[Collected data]
/-- p. 417, verbatim: *"we define δm²_G by the equation −δm²_G + Σ_{x∈T_ε} ε^dΣ^ε_G(x) = 0. … If a graph G representing
Σ^ε_G(x − x′) has the external legs localized in x, x′, then δm²_G = Σ_{x′∈T_ε} ε^dΣ^ε_G(x − x′) will be represented by the
same graph G but with both external legs localized in x and with the summation over x′"* — the per-graph counterterm
at `x` for a supplied two-point kernel `Σ_G(x, x′)`. [cite: Balaban1983Higgs3, (1.23) p.417] -/
def dm2Graph (epsd : ℝ) (SigmaG : X → X → ℝ) (x : X) : ℝ :=
  ∑ x' : X, epsd * SigmaG x x'

/-- For a translation-invariant kernel `Σ_G(x, x′) = s(x − x′)` on an additive group of sites the per-graph
counterterm does not depend on `x` (the paper's `δm²_G` is a number on `T_ε`). PROVED. [cite: Balaban1983Higgs3, (1.23) p.417] -/
theorem dm2Graph_translationInvariant [AddCommGroup X] (epsd : ℝ) (s : X → ℝ) (x y : X) :
    dm2Graph epsd (fun u v => s (u - v)) x = dm2Graph epsd (fun u v => s (u - v)) y := by
  unfold dm2Graph
  have hx : ∑ x' : X, epsd * s (x - x') = ∑ z : X, epsd * s z :=
    Fintype.sum_equiv (Equiv.subLeft x) _ _ (fun _ => rfl)
  have hy : ∑ x' : X, epsd * s (y - x') = ∑ z : X, epsd * s z :=
    Fintype.sum_equiv (Equiv.subLeft y) _ _ (fun _ => rfl)
  rw [hx, hy]

end Eq123

/-! ## (1.24) — the vacuum-energy counterterm -/

section Eq124

variable (D : ModelData) (P : Params)

/-- **(1.24)** p. 417 [PDF 7], verbatim: *"Now it is easy to define the vacuum energy counterterm E₁. It is defined by the
following perturbation expansion: E₁ = Σ_{1≦α+β≦n̄} (1/(α!β!)) e^αλ^β (∂^{α+β}/∂e^α∂λ^β log∫dA∫dφ e^{−S^ε(A,φ)})|_{e=λ=0}
(1.24)"* (p. 418: *"with n̄ > 12"*) — the same formula as (I.1.13) (there with `+E` under the logarithm, which cancels
the constant of (I.1.11)); decl of record = r14's CONCRETE `B1Sect1Statements.ModelData.e1`, named here for B3.
[cite: Balaban1983Higgs3, (1.24) p.417] -/
noncomputable def E1of124 : ℝ :=
  D.e1 P

/-- Bridge between r14's (I.1.13)/(1.24) double sum and r12's double Taylor sum (I.3.62):
`E₁ = pertSum362 (log Z^ε) e λ n̄ − log Z^ε(0, 0)` (the `(0,0)` term of the full Taylor polynomial is the value at
zero couplings). PROVED. [cite: Balaban1983Higgs3, (1.24) p.417] -/
theorem e1_eq_pertSum362_sub :
    E1of124 D P = B1Sect3Statements.pertSum362 (D.logZ P) D.C.e D.lam D.nbar - D.logZ P 0 0 := by
  -- the common Taylor term of (I.1.13)/(1.24) and (I.3.62)
  set T : ℕ → ℕ → ℝ := fun α β =>
    1 / ((Nat.factorial α : ℝ) * (Nat.factorial β : ℝ)) * D.C.e ^ α * D.lam ^ β *
      iteratedDeriv α (fun e' => iteratedDeriv β (fun lam' => D.logZ P e' lam') 0) 0 with hT
  set s : Finset (ℕ × ℕ) := Finset.range (D.nbar + 1) ×ˢ Finset.range (D.nbar + 1) with hs
  have hL : E1of124 D P = ∑ ab ∈ s, (if 1 ≤ ab.1 + ab.2 ∧ ab.1 + ab.2 ≤ D.nbar then T ab.1 ab.2 else 0) := by
    rw [hs, Finset.sum_product' (f := fun a b => if 1 ≤ a + b ∧ a + b ≤ D.nbar then T a b else 0)]
    rfl
  have hR : B1Sect3Statements.pertSum362 (D.logZ P) D.C.e D.lam D.nbar
      = ∑ ab ∈ s, (if ab.1 + ab.2 ≤ D.nbar then T ab.1 ab.2 else 0) := by
    rw [B1Sect3Statements.pertSum362, Finset.sum_filter]
  rw [hL, hR]
  have h0 : ((0 : ℕ), (0 : ℕ)) ∈ s := by simp [hs]
  rw [← Finset.sum_erase_add _ _ h0,
    ← Finset.sum_erase_add s (fun ab => if ab.1 + ab.2 ≤ D.nbar then T ab.1 ab.2 else 0) h0]
  have hsum : ∑ ab ∈ s.erase (0, 0), (if 1 ≤ ab.1 + ab.2 ∧ ab.1 + ab.2 ≤ D.nbar then T ab.1 ab.2 else 0)
      = ∑ ab ∈ s.erase (0, 0), (if ab.1 + ab.2 ≤ D.nbar then T ab.1 ab.2 else 0) := by
    refine Finset.sum_congr rfl fun ab hab => ?_
    have hne : ab ≠ (0, 0) := (Finset.mem_erase.mp hab).1
    have h1 : 1 ≤ ab.1 + ab.2 := by
      by_contra hlt
      apply hne
      ext <;> simp <;> omega
    simp [h1]
  have hT0 : T 0 0 = D.logZ P 0 0 := by simp [hT]
  rw [hsum]
  simp [hT0]

end Eq124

● GOAL OF THE EXERCISE: Repeat exactly the lines from the one containing "by_contra hlt" through the last line of the records above, both included, and nothing else.

● ANSWER:
      by_contra hlt
      apply hne
      ext <;> simp <;> omega
    simp [h1]
  have hT0 : T 0 0 = D.logZ P 0 0 := by simp [hT]
  rw [hsum]
  simp [hT0]

end Eq124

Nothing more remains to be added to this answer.